In conclusion, the dataset included 90,000 II-lead dynamic ECG signals, with a 4-second duration and a sampling rate of 128 Hz. This set consisted of 30,000 low interference (including about 9,000 signals with cardiac arrhythmias, myocardial ischemia, etc.), 15,000 mild motion artifacts (including about 800 signals with varied heart rates, etc.), 15,000 severe motion artifacts, 15,000 mild myoelectric interference (including about 1,000 signals with varied heart rates, etc.), and 15,000 severe myoelectric interference samples.

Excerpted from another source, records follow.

import Summits.Ventures.PercRepro.GenQPairChoose

/-!
# PercRepro — the singleton and pair shares at level `q` from endpoint tables (night-4, gen 3; sheet §49)

The per-element bounds of the two charging layers at a level `q`, in a form that a finite numeric table per `q`
instantiates:

* `single_share_ge_of_endpoints` — for a singleton `B₀ ∪ {x}` with `c₀ ≤ #C_x ≤ c₁`, the share is at least
  `σ₀ − (σ₀ − σ₁)·dem` as soon as `σ₀ ≤ (q/(q + 2 − c))/c` and `σ₁ ≤ (q/(q + 2 − c) − Φ_q)/c` for every
  `c ∈ [c₀, c₁]` (the demand-free and the demanding endpoints);
* `pair_share_ge_of_endpoints` — for a pair `B₀ ∪ {x, y}` with `u₀ ≤ #(C_x ∪ C_y)` the share is at least
  `τ₀ − (τ₀ − τ₁)·dem` as soon as `τ₀ ≤ (q/(q + 3 − u))/C(u, 2)` and `τ₁ ≤ (q/(q + 3 − u) − Φ_q)/C(u, 2)` for every
  `u ∈ [u₀, q + 2]` (`m ≤ q + 2 − u`, `nb ≤ C(u, 2)`).

Both bounds are linear in `dem ∈ [0, 1]`, and a line above another at both endpoints is above it in between.
-/

namespace PercRepro.GenQ

open Finset ThmH PerFlat SixFour ThmN

variable {α : Type*} [DecidableEq α] {M : Matroid α} [M.Finite]

/-- A linear bound from its endpoints: `A − B·d ≥ τ₀(1 − d) + τ₁·d` on `d ∈ [0, 1]` when `τ₀ ≤ A` and
`τ₁ ≤ A − B`. -/
theorem linear_ge_of_endpoints {A B τ₀ τ₁ d : ℚ} (hd0 : 0 ≤ d) (hd1 : d ≤ 1) (h0 : τ₀ ≤ A) (h1 : τ₁ ≤ A - B) :
    τ₀ - (τ₀ - τ₁) * d ≤ A - B * d := by
  nlinarith [mul_nonneg (sub_nonneg.2 hd1) (sub_nonneg.2 h0), mul_nonneg hd0 (sub_nonneg.2 h1)]

/-- **The singleton share from an endpoint table.** -/
theorem single_share_ge_of_endpoints (hs : Simple M) {G B₀ : Finset α} {q : ℕ} (hG : G ⊆ gr M)
    (hrG : M.eRk (G : Set α) = (q : ℕ∞)) (hB : B₀ ∈ basesOf M G q) (hq : 2 ≤ q) {x : α} (hx : x ∈ G)
    (hxB : x ∉ B₀) {c₀ c₁ : ℕ} (hc₀ : c₀ ≤ (fc M x B₀).card) (hc₁ : (fc M x B₀).card ≤ c₁) {σ₀ σ₁ : ℚ}
    (h0 : ∀ c : ℕ, c₀ ≤ c → c ≤ c₁ → σ₀ ≤ ((q : ℚ) / ((q : ℚ) + 2 - c)) / c)
    (h1 : ∀ c : ℕ, c₀ ≤ c → c ≤ c₁ → σ₁ ≤ ((q : ℚ) / ((q : ℚ) + 2 - c) - ((q : ℚ) + 2) / ((q : ℚ) + 1)) / c) :
    σ₀ - (σ₀ - σ₁) * dem M G 2 (insert x B₀) ≤ wTwo M G (insert x B₀) q / nb M G (insert x B₀) q := by
  have h := single_share_ge hs hG hrG hB hq hx hxB
  refine le_trans ?_ h
  have hd0 := dem_nonneg (M := M) G (insert x B₀) 2
  have hd1 := dem_le_one (M := M) G (insert x B₀) 2
  have hc : (0 : ℚ) < (fc M x B₀).card := by
    have := three_le_card_fc hs ((mem_basesOf.1 hB).1.trans hG) (hG hx) (indep_of_mem_basesOf hB)
      (mem_closure_of_mem_basesOf hG hrG hB hx) hxB (Finset.card_pos.1 (by rw [(mem_basesOf.1 hB).2.2]; omega))
    exact_mod_cast (by omega : 0 < (fc M x B₀).card)
  have hA := h0 _ hc₀ hc₁
  have hB' := h1 _ hc₀ hc₁
  have : ((q : ℚ) / ((q : ℚ) + 2 - (fc M x B₀).card) - ((q : ℚ) + 2) / ((q : ℚ) + 1) * dem M G 2 (insert x B₀)) /
      (fc M x B₀).card = ((q : ℚ) / ((q : ℚ) + 2 - (fc M x B₀).card)) / (fc M x B₀).card -
      (((q : ℚ) + 2) / ((q : ℚ) + 1) / (fc M x B₀).card) * dem M G 2 (insert x B₀) := by
    field_simp
  rw [this]
  apply linear_ge_of_endpoints hd0 hd1 hA
  rw [← sub_div]
  exact hB'

/-- **The pair share from an endpoint table.** -/
theorem pair_share_ge_of_endpoints (hs : Simple M) {G B₀ : Finset α} {q : ℕ} (hG : G ⊆ gr M)
    (hrG : M.eRk (G : Set α) = (q : ℕ∞)) (hB : B₀ ∈ basesOf M G q) (hq : 2 ≤ q) {x y : α} (hx : x ∈ G)
    (hxB : x ∉ B₀) (hy : y ∈ G) (hyB : y ∉ B₀) (hxy : x ≠ y) {u₀ : ℕ} (hu₀ : 2 ≤ u₀)
    (hU : u₀ ≤ (fc M x B₀ ∪ fc M y B₀).card)
    {τ₀ τ₁ : ℚ} (h0 : ∀ u : ℕ, u₀ ≤ u → u ≤ q + 2 → τ₀ ≤ ((q : ℚ) / ((q : ℚ) + 3 - u)) / (u.choose 2 : ℕ))
    (h1 : ∀ u : ℕ, u₀ ≤ u → u ≤ q + 2 →
      τ₁ ≤ ((q : ℚ) / ((q : ℚ) + 3 - u) - ((q : ℚ) + 2) / ((q : ℚ) + 1)) / (u.choose 2 : ℕ)) :
    τ₀ - (τ₀ - τ₁) * dem M G 2 (insert x (insert y B₀)) ≤
      wTwo M G (insert x (insert y B₀)) q / nb M G (insert x (insert y B₀)) q := by
  set S := insert x (insert y B₀) with hSdef
  obtain ⟨hBG, hr, hc⟩ := mem_basesOf.1 hB
  have hR : S ∈ Rq M G q := pair_mem_Rq hrG hB hx hy
  have hxS : x ∉ insert y B₀ := fun h' => by
    rcases Finset.mem_insert.1 h' with h'' | h''
    · exact hxy h''
    · exact hxB h''
  have hcardS : S.card = q + 2 := by
    rw [hSdef, Finset.card_insert_of_notMem hxS, Finset.card_insert_of_notMem hyB, hc]
  have hw0 : 0 ≤ wTwo M G S q := wTwo_nonneg_of_card_ne hs hG hq hR (by rw [hcardS]; omega)
  have hnb1 := one_le_nb hR
  have hUq : (fc M x B₀ ∪ fc M y B₀).card ≤ q + 2 := by
    have : fc M x B₀ ∪ fc M y B₀ ⊆ S := Finset.union_subset
      ((fc_subset_insert x B₀).trans (Finset.insert_subset_insert x (Finset.subset_insert y B₀)))
      ((fc_subset_insert y B₀).trans (Finset.subset_insert x _))
    have := Finset.card_le_card this
    omega
  have hm := mTr_pair_le hG hrG hB hx hxB hy hyB hxy
  have hnb := nb_pair_le_choose hG hrG hB hx hxB hy hyB hxy
  rw [← hSdef] at hm hnb
  set u := (fc M x B₀ ∪ fc M y B₀).card with hu
  have hchoose : (0 : ℚ) < (u.choose 2 : ℕ) := by exact_mod_cast Nat.choose_pos (by omega)
  have hd0 := dem_nonneg (M := M) G S 2
  have hd1 := dem_le_one (M := M) G S 2
  have hden : (0 : ℚ) < (q : ℚ) + 3 - u := by
    have : (u : ℚ) ≤ q + 2 := by exact_mod_cast hUq
    linarith
  have hm' : (mTr M S : ℚ) + u ≤ q + 2 := by exact_mod_cast hm
  have hwinf : (1 : ℚ) / ((q : ℚ) + 3 - u) ≤ 1 / (1 + (mTr M S : ℚ)) :=
    one_div_le_one_div_of_le (by positivity) (by linarith)
  have hwTwo : wTwo M G S q =
      (q : ℚ) * (1 / (1 + (mTr M S : ℚ))) - ((q : ℚ) + 2) / ((q : ℚ) + 1) * dem M G 2 S := by
    unfold wTwo wInf
    push_cast
    ring
  have hwlow : (q : ℚ) / ((q : ℚ) + 3 - u) - ((q : ℚ) + 2) / ((q : ℚ) + 1) * dem M G 2 S ≤ wTwo M G S q := by
    rw [hwTwo]
    have := mul_le_mul_of_nonneg_left hwinf (Nat.cast_nonneg q)
    rw [mul_one_div] at this
    linarith
  have hnb' : (nb M G S q : ℚ) ≤ (u.choose 2 : ℕ) := by exact_mod_cast hnb
  have hnbpos : (0 : ℚ) < nb M G S q := by exact_mod_cast (by omega : 0 < nb M G S q)
  calc τ₀ - (τ₀ - τ₁) * dem M G 2 S ≤ ((q : ℚ) / ((q : ℚ) + 3 - u)) / (u.choose 2 : ℕ) -
        (((q : ℚ) + 2) / ((q : ℚ) + 1) / (u.choose 2 : ℕ)) * dem M G 2 S := by
        apply linear_ge_of_endpoints hd0 hd1 (h0 u hU hUq)
        rw [← sub_div]
        exact h1 u hU hUq
    _ = ((q : ℚ) / ((q : ℚ) + 3 - u) - ((q : ℚ) + 2) / ((q : ℚ) + 1) * dem M G 2 S) / (u.choose 2 : ℕ) := by
        ring
    _ ≤ wTwo M G S q / (u.choose 2 : ℕ) := div_le_div_of_nonneg_right hwlow hchoose.le
    _ ≤ wTwo M G S q / nb M G S q := div_le_div_of_nonneg_left hw0 hnbpos hnb'

/-! ## The demand indicators and the pair decomposition -/

/-- The demand of a singleton is at most `D₁ = [#K ≥ 3]` (`K = G ∖ B₀`). -/
theorem dem_insert_le_indicator {G B₀ : Finset α} {x : α} (hx : x ∈ G \ B₀) :
    dem M G 2 (insert x B₀) ≤ if (G \ B₀).card ≤ 2 then (0 : ℚ) else 1 := by
  split_ifs with hk
  · rw [dem_two_eq_zero_of_card_le_one]
    have : G \ insert x B₀ = (G \ B₀).erase x := by
      ext e
      simp only [Finset.mem_sdiff, Finset.mem_insert, Finset.mem_erase]
      tauto
    rw [this, Finset.card_erase_of_mem hx]
    omega
  · exact dem_le_one G (insert x B₀) 2

/-- The demand of a pair is at most `D₂ = [#K ≥ 4]`. -/
theorem dem_union_pair_le_indicator {G B₀ P : Finset α} (hP : P ∈ (G \ B₀).powersetCard 2) :
    dem M G 2 (B₀ ∪ P) ≤ if (G \ B₀).card ≤ 3 then (0 : ℚ) else 1 := by
  obtain ⟨hPsub, hPc⟩ := Finset.mem_powersetCard.1 hP
  split_ifs with hk
  · rw [dem_two_eq_zero_of_card_le_one]
    have : G \ (B₀ ∪ P) = (G \ B₀) \ P := by
      ext e
      simp only [Finset.mem_sdiff, Finset.mem_union]
      tauto
    rw [this, Finset.card_sdiff_of_subset hPsub, hPc]
    omega
  · exact dem_le_one G (B₀ ∪ P) 2

omit [M.Finite] in
/-- A pair `P ⊆ G ∖ B₀` is `{x, y}` with `B₀ ∪ P = insert y (insert x B₀)`. -/
theorem pair_decomp {G B₀ P : Finset α} (hP : P ∈ (G \ B₀).powersetCard 2) :
    ∃ x y, x ≠ y ∧ P = {x, y} ∧ x ∈ G ∧ x ∉ B₀ ∧ y ∈ G ∧ y ∉ B₀ ∧ B₀ ∪ P = insert y (insert x B₀) := by
  obtain ⟨hPsub, hPc⟩ := Finset.mem_powersetCard.1 hP
  obtain ⟨x, y, hxy, hPxy⟩ := Finset.card_eq_two.1 hPc
  have hxP : x ∈ P := by rw [hPxy]; exact Finset.mem_insert_self x {y}
  have hyP : y ∈ P := by rw [hPxy]; exact Finset.mem_insert_of_mem (Finset.mem_singleton_self y)
  exact ⟨x, y, hxy, hPxy, (Finset.mem_sdiff.1 (hPsub hxP)).1, (Finset.mem_sdiff.1 (hPsub hxP)).2,
    (Finset.mem_sdiff.1 (hPsub hyP)).1, (Finset.mem_sdiff.1 (hPsub hyP)).2, by rw [hPxy, SixFour.union_pair_eq]⟩

/-- **A singleton bound from a table and the demand indicator**: for `x ∈ G ∖ B₀` with `c₀ ≤ #C_x ≤ c₁`,
`σ₀ − (σ₀ − σ₁)·D₁ ≤ share` (`σ₁ ≤ σ₀`). -/
theorem single_bound_of_table (hs : Simple M) {G B₀ : Finset α} {q : ℕ} (hG : G ⊆ gr M)
    (hrG : M.eRk (G : Set α) = (q : ℕ∞)) (hB : B₀ ∈ basesOf M G q) (hq : 2 ≤ q) {x : α} (hx : x ∈ G \ B₀)
    {c₀ c₁ : ℕ} (hc₀ : c₀ ≤ (fc M x B₀).card) (hc₁ : (fc M x B₀).card ≤ c₁) {σ₀ σ₁ : ℚ} (hσ : σ₁ ≤ σ₀)
    (h0 : ∀ c : ℕ, c₀ ≤ c → c ≤ c₁ → σ₀ ≤ ((q : ℚ) / ((q : ℚ) + 2 - c)) / c)
    (h1 : ∀ c : ℕ, c₀ ≤ c → c ≤ c₁ → σ₁ ≤ ((q : ℚ) / ((q : ℚ) + 2 - c) - ((q : ℚ) + 2) / ((q : ℚ) + 1)) / c) :
    σ₀ - (σ₀ - σ₁) * (if (G \ B₀).card ≤ 2 then (0 : ℚ) else 1) ≤
      wTwo M G (insert x B₀) q / nb M G (insert x B₀) q := by
  have h := single_share_ge_of_endpoints hs hG hrG hB hq (Finset.mem_sdiff.1 hx).1 (Finset.mem_sdiff.1 hx).2
    hc₀ hc₁ h0 h1
  refine le_trans ?_ h
  have hd := dem_insert_le_indicator (M := M) hx
  nlinarith [mul_le_mul_of_nonneg_left hd (sub_nonneg.2 hσ)]

/-- **A pair bound from a table and the demand indicator**: for `P ∈ (G ∖ B₀).powersetCard 2` with
`u₀ ≤ #(C_x ∪ C_y)` for its two points, `τ₀ − (τ₀ − τ₁)·D₂ ≤ share` (`τ₁ ≤ τ₀`). -/
theorem pair_bound_of_table (hs : Simple M) {G B₀ : Finset α} {q : ℕ} (hG : G ⊆ gr M)
    (hrG : M.eRk (G : Set α) = (q : ℕ∞)) (hB : B₀ ∈ basesOf M G q) (hq : 2 ≤ q) {P : Finset α}
    (hP : P ∈ (G \ B₀).powersetCard 2) {u₀ : ℕ} (hu₀ : 2 ≤ u₀)
    (hU : ∀ x ∈ P, ∀ y ∈ P, x ≠ y → u₀ ≤ (fc M x B₀ ∪ fc M y B₀).card) {τ₀ τ₁ : ℚ} (hτ : τ₁ ≤ τ₀)
    (h0 : ∀ u : ℕ, u₀ ≤ u → u ≤ q + 2 → τ₀ ≤ ((q : ℚ) / ((q : ℚ) + 3 - u)) / (u.choose 2 : ℕ))
    (h1 : ∀ u : ℕ, u₀ ≤ u → u ≤ q + 2 →
      τ₁ ≤ ((q : ℚ) / ((q : ℚ) + 3 - u) - ((q : ℚ) + 2) / ((q : ℚ) + 1)) / (u.choose 2 : ℕ)) :
    τ₀ - (τ₀ - τ₁) * (if (G \ B₀).card ≤ 3 then (0 : ℚ) else 1) ≤ wTwo M G (B₀ ∪ P) q / nb M G (B₀ ∪ P) q := by
  obtain ⟨x, y, hxy, hPxy, hxG, hxB, hyG, hyB, hunion⟩ := pair_decomp hP
  have hd := dem_union_pair_le_indicator (M := M) hP
  have hxP : x ∈ P := by rw [hPxy]; exact Finset.mem_insert_self x {y}
  have hyP : y ∈ P := by rw [hPxy]; exact Finset.mem_insert_of_mem (Finset.mem_singleton_self y)
  have h := pair_share_ge_of_endpoints hs hG hrG hB hq hyG hyB hxG hxB hxy.symm hu₀ (hU y hyP x hxP hxy.symm)
    h0 h1
  rw [hunion] at hd ⊢
  refine le_trans ?_ h
  nlinarith [mul_le_mul_of_nonneg_left hd (sub_nonneg.2 hτ)]

/-- **The charge of `B₀` from per-element bounds**: `Σ_x σ x + Σ_P τ P ≤ charge(B₀)` when `σ x` bounds the share of
the singleton `B₀ ∪ {x}` and `τ P` the share of the pair `B₀ ∪ P`. -/
theorem charge_ge_of_bounds_fn (hs : Simple M) {G B₀ : Finset α} {q : ℕ} (hG : G ⊆ gr M)
    (hrG : M.eRk (G : Set α) = (q : ℕ∞)) (hB : B₀ ∈ basesOf M G q) (hq : 2 ≤ q) (σ : α → ℚ) (τ : Finset α → ℚ)
    (hσ : ∀ x ∈ G \ B₀, σ x ≤ wTwo M G (insert x B₀) q / nb M G (insert x B₀) q)
    (hτ : ∀ P ∈ (G \ B₀).powersetCard 2, τ P ≤ wTwo M G (B₀ ∪ P) q / nb M G (B₀ ∪ P) q) :
    ∑ x ∈ G \ B₀, σ x + ∑ P ∈ (G \ B₀).powersetCard 2, τ P ≤ charge M G q B₀ := by
  have h := charge_ge_singles_add_pairs hs hG hrG hB hq
  have h1 := Finset.sum_le_sum hσ
  have h2 := Finset.sum_le_sum hτ
  linarith

end PercRepro.GenQ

2.1.4. Rules of Data Labelling

We selected a segment with 4-second duration, based on two facts: after preprocessing, we found in a large number of clinical data that the possibility of two or more interference patterns (excepting low interference) coexisting within a 4-second period is extremely small and at least one cardiac rhythm cycle is included. As such, only one type of interference that dominated the 4-second duration was assigned as label of each dynamic ECG sample. That is to say, if an interference duration presented in the signal exceeded 2 seconds, it would be the label. The rules of labelling data were defined in detail as follows:(1)If the duration exceeded 2 seconds and the amplitude of the noise was so sufficiently small that the P, QRS, and T waves are clear, it was considered low interference(2)If the signal had myoelectrical noise and the maximum amplitude of the noise was less than half the height of the clear R-wave in a heartbeat cycle (with a duration exceeding 2 seconds), it was mild myoelectrical noise(3)If the signal had motion artifacts and the maximum amplitude of the noise was less than half the height of the clear R-wave in a heartbeat cycle (with a duration exceeding 2 seconds), it was classified as mild motion artifacts(4)If the signal had myoelectrical noise and the maximum amplitude of the noise exceeded half the height of the clear R-wave in a heartbeat cycle (with a duration exceeding 2 seconds), it was severe myoelectrical noise(5)If the signal had motion artifacts and the maximum amplitude of the noise exceeded half the height of the clear R-wave in a heartbeat cycle (with a duration exceeding 2 seconds), it was classified as severe motion artifacts

2.2. Public Dataset

Being used as the validation dataset as well, the MIT-BIH arrhythmia database [4] includes 48 half-hour excerpts of two-channel ambulatory ECG recordings with arrhythmia reference annotations. Usually, the first channel is the modified limb lead II and the second is a precordial lead V1. The recordings have a diagnostic band width of 0.1–100 Hz and were digitized at 360 Hz. Therefore, the channel of lead II was selected and was downsampled to 128 Hz to match our study. A 4-second non-overlapping window was used to segment the ECG data into different classes. The dataset was reannotated to include the five classes according to the rules of data labelling in Section 2.1. A summary of the number of ECG segments of each class is found in Table 1.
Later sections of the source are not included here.